There was a moment's silence. The significance of her words was entirely lost upon Hunterleys.

"Isn't this rather a new departure of yours?" he asked, glancing disdainfully towards Draconmeyer. "I thought that you so much preferred to play at the Club."

"So I do," she assented, "but I was just beginning to win when the Club closed at eight o'clock, and so we came on here."

"Your good fortune continues, I hope?"

"It varies," she answered hurriedly, "but it will come, I am sure. I have been very near a big win more than once."

He seemed on the point of departure. She leaned a little forward.

"You had my note, Henry?"

Her tone was almost beseeching. Draconmeyer, who was listening with stony face, shivered imperceptibly.

"Thank you, yes," Hunterleys replied, frowning slightly. "I am sorry, but I am not at liberty to do what you suggest just at present. I wish you good fortune."

He turned around and walked back to the other end of the room, where Briston was standing at the bar. She looked after him for a moment as though she failed to understand his words. Then her face hardened. Draconmeyer leaned towards her.

"Shall we go?" he suggested.

She rose with alacrity. Side by side they strolled through the rooms towards the Cercle Privé.
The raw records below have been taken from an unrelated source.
import Summits.BirchSwinnertonDyer.BirchSwinnertonDyer.Theorems.TwinTransportX9ParityLaw

/-!
# Route `TwinTransportX9` — crux `TrivialTwinSupplyX9` (item 24080): typed KILL CRITERIA (refuter targets)

By the parity law (`trivialTwinSupplyX9_parityCases`, Modularity `hmod`), an ODD X9 pair can only be served by a
ONE-step unit twin and an EVEN pair only by a TWO-step one. Contrapositives, typed so that a refuter has an exact target:

* `not_trivialTwinSupplyX9_of_oddPair` — ONE X9 pair `(W, p)` with `p ∤ ∏ c_ℓ(W)` and `r_an(W)` odd at which EVERY
  admissible frame's minimal twin `W₁` of analytic rank `0` with `p ∤ #Ш(W₁)` has NON-unit `L(W₁,1)/Ω(W₁)` (every rational
  value `q` has `v_p(q) ≠ 0`) refutes the crux.
* `not_trivialTwinSupplyX9_of_evenPair` — the same with two admissible steps at an even pair.

Since admissible analytic-rank-`0` twins EXIST class-wide (`TwinTransportX9AnalyticSupply`, Friedberg–Hoffstein), a kill
must come from the VALUES (a congruence forcing `v_p(L^alg) > 0` on the whole admissible progression) or from `Ш`, never
from ranks. Helper theorems (`--supports` item 24080); 0 sorry; BSD is NOT proved; the crux is neither proved nor refuted here.
References: [Darmon2004] §3.6; [BurungaleCastellaSkinner2025] §1.2; [Vatsal1999] (congruences of twisted special values).
-/

set_option linter.dupNamespace false
set_option autoImplicit false

noncomputable section

open scoped Classical

open WeierstrassCurve Literature.NumberTheory.EllipticCurves
  Literature.NumberTheory.EllipticCurves.ModularForms
  Summit.BirchSwinnertonDyer.BirchSwinnertonDyer.Rank1Residual
  Summit.BirchSwinnertonDyer.BirchSwinnertonDyer.Theses.TwinTransportX9

namespace Summit.BirchSwinnertonDyer.BirchSwinnertonDyer.Theorems.TwinTransportX9Rung

/-- **Kill criterion at an odd pair.** Under Modularity: if at some X9 pair `(W, p)` with `p ∤ ∏ c_ℓ(W)` and odd
`r_an(W)` every BCS-admissible frame `(d_K, d_F)` and every globally minimal `W₁` with `C • W₁ = W^{(d_K)}`,
`r_an(W₁) = 0`, `p ∤ #Ш(W₁)` has `v_p(q) ≠ 0` for every rational `q` with `L^*(W₁,1)/Ω(W₁) = q`, then
`TrivialTwinSupplyX9` is FALSE (the two-step escape is closed by `analyticRank_twin₂_ne_zero_of_odd`).
A typed refuter target; nothing is refuted here. [cite: Darmon2004, §3.6 Thm. 3.15 and p. 39]
[cite: BurungaleCastellaSkinner2025, §1.2, Prop. 5.2.1] -/
theorem not_trivialTwinSupplyX9_of_oddPair (hmod : exists_isNewformOf)
    (W : WeierstrassCurve ℚ) [W.IsElliptic] [W.IsGloballyMinimal] (p : ℕ) [Fact p.Prime]
    (hX9 : ClassX9 W p) (hTam : ¬ p ∣ W.tamagawaProduct) (hodd : Odd W.analyticRank)
    (hno : ∀ dK dF : ℤ, BCSAdmissiblePair W p dK dF →
      ∀ (W₁ : WeierstrassCurve ℚ) (_ : W₁.IsElliptic) (_ : W₁.IsGloballyMinimal)
        (C : WeierstrassCurve.VariableChange ℚ), C • W₁ = W.quadraticTwist (dK : ℚ) →
        W₁.analyticRank = 0 → ¬ p ∣ W₁.shaOrder →
        ∀ q : ℚ, W₁.leadingLCoeff / (W₁.realPeriodRat : ℂ) = (q : ℂ) → padicValRat p q ≠ 0) :
    ¬ TrivialTwinSupplyX9 := by
  intro h
  obtain ⟨dK, dF, hadm, W₁, i₁, i₁', ⟨C, hC⟩, hr, hsha, -, -, q, hq, hv⟩ :=
    (trivialTwinSupplyX9_parityCases hmod h W p hX9 hTam).1 hodd
  exact hno dK dF hadm W₁ i₁ i₁' C hC hr hsha q hq hv

/-- **Kill criterion at an even pair.** Under Modularity: if at some X9 pair `(W, p)` with `p ∤ ∏ c_ℓ(W)` and even
`r_an(W)` every two admissible steps `W ↦ W₁ ↦ W₂` (frames `(d_K, d_F)` for `(W, p)`, `(d_K', d_F')` for `(W₁, p)`,
globally minimal models) ending at `r_an(W₂) = 0`, `p ∤ #Ш(W₂)` have `v_p(q) ≠ 0` for every rational `q` with
`L^*(W₂,1)/Ω(W₂) = q`, then `TrivialTwinSupplyX9` is FALSE (the one-step escape is closed by
`analyticRank_twin_ne_zero_of_even`). A typed refuter target; nothing is refuted here.
[cite: Darmon2004, §3.6 Thm. 3.15 and p. 39] [cite: BurungaleCastellaSkinner2025, §1.2, Prop. 5.2.1] -/
theorem not_trivialTwinSupplyX9_of_evenPair (hmod : exists_isNewformOf)
    (W : WeierstrassCurve ℚ) [W.IsElliptic] [W.IsGloballyMinimal] (p : ℕ) [Fact p.Prime]
    (hX9 : ClassX9 W p) (hTam : ¬ p ∣ W.tamagawaProduct) (heven : Even W.analyticRank)
    (hno : ∀ dK dF : ℤ, BCSAdmissiblePair W p dK dF →
      ∀ (W₁ : WeierstrassCurve ℚ) (_ : W₁.IsElliptic) (_ : W₁.IsGloballyMinimal)
        (C : WeierstrassCurve.VariableChange ℚ), C • W₁ = W.quadraticTwist (dK : ℚ) →
        ∀ dK' dF' : ℤ, BCSAdmissiblePair W₁ p dK' dF' →
          ∀ (W₂ : WeierstrassCurve ℚ) (_ : W₂.IsElliptic) (_ : W₂.IsGloballyMinimal)
            (C' : WeierstrassCurve.VariableChange ℚ), C' • W₂ = W₁.quadraticTwist (dK' : ℚ) →
            W₂.analyticRank = 0 → ¬ p ∣ W₂.shaOrder →
            ∀ q : ℚ, W₂.leadingLCoeff / (W₂.realPeriodRat : ℂ) = (q : ℂ) → padicValRat p q ≠ 0) :
    ¬ TrivialTwinSupplyX9 := by
  intro h
  obtain ⟨dK, dF, hadm, W₁, i₁, i₁', ⟨C, hC⟩, dK', dF', hadm', W₂, i₂, i₂', ⟨C', hC'⟩, hr, hsha, -, -, q, hq, hv⟩ :=
    (trivialTwinSupplyX9_parityCases hmod h W p hX9 hTam).2 heven
  exact hno dK dF hadm W₁ i₁ i₁' C hC dK' dF' hadm' W₂ i₂ i₂' C' hC' hr hsha q hq hv

end Summit.BirchSwinnertonDyer.BirchSwinnertonDyer.Theorems.TwinTransportX9Rung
"I am sorry," Draconmeyer said regretfully, "but I am forced to leave you now. I will take you back to your place and after that I must go to the hotel and change. I have a reception to attend. I wish you would take the rest of my winnings and see what you can do with them."

She shook her head vigorously.

"No, thank you," she declared. "I have enough."

He shrugged his shoulders.

"I have twenty-five mille here in my pocket," he continued, "besides some smaller change. I don't think it is quite fair to leave so much money about in one's room or to carry it out into the country. Keep it for me. You won't need to play with it-I can see that your luck is in-but it always gives one confidence to feel that one has a reserve stock, something to fall back upon if necessary."

He drew the notes from his pocket and held them towards her. Her eyes were fixed upon them covetously. The thought of all that money actually in her possession was wildly exhilarating.

"I will take care of them for you, if you like," she said. "I shall not play with them, though. I owe you quite enough already and my losing days are over."

He stuffed the notes carelessly into her bag.

"Twenty-five mille," he told her. "Remember my advice. If the luck stays with you, stake maximums. Go for the big things."

She looked at him curiously as she closed her gold bag with a snap.

"After all," she declared, with a little laugh, "I am not sure that you are not the greater gambler of the two to trust me with all this money!"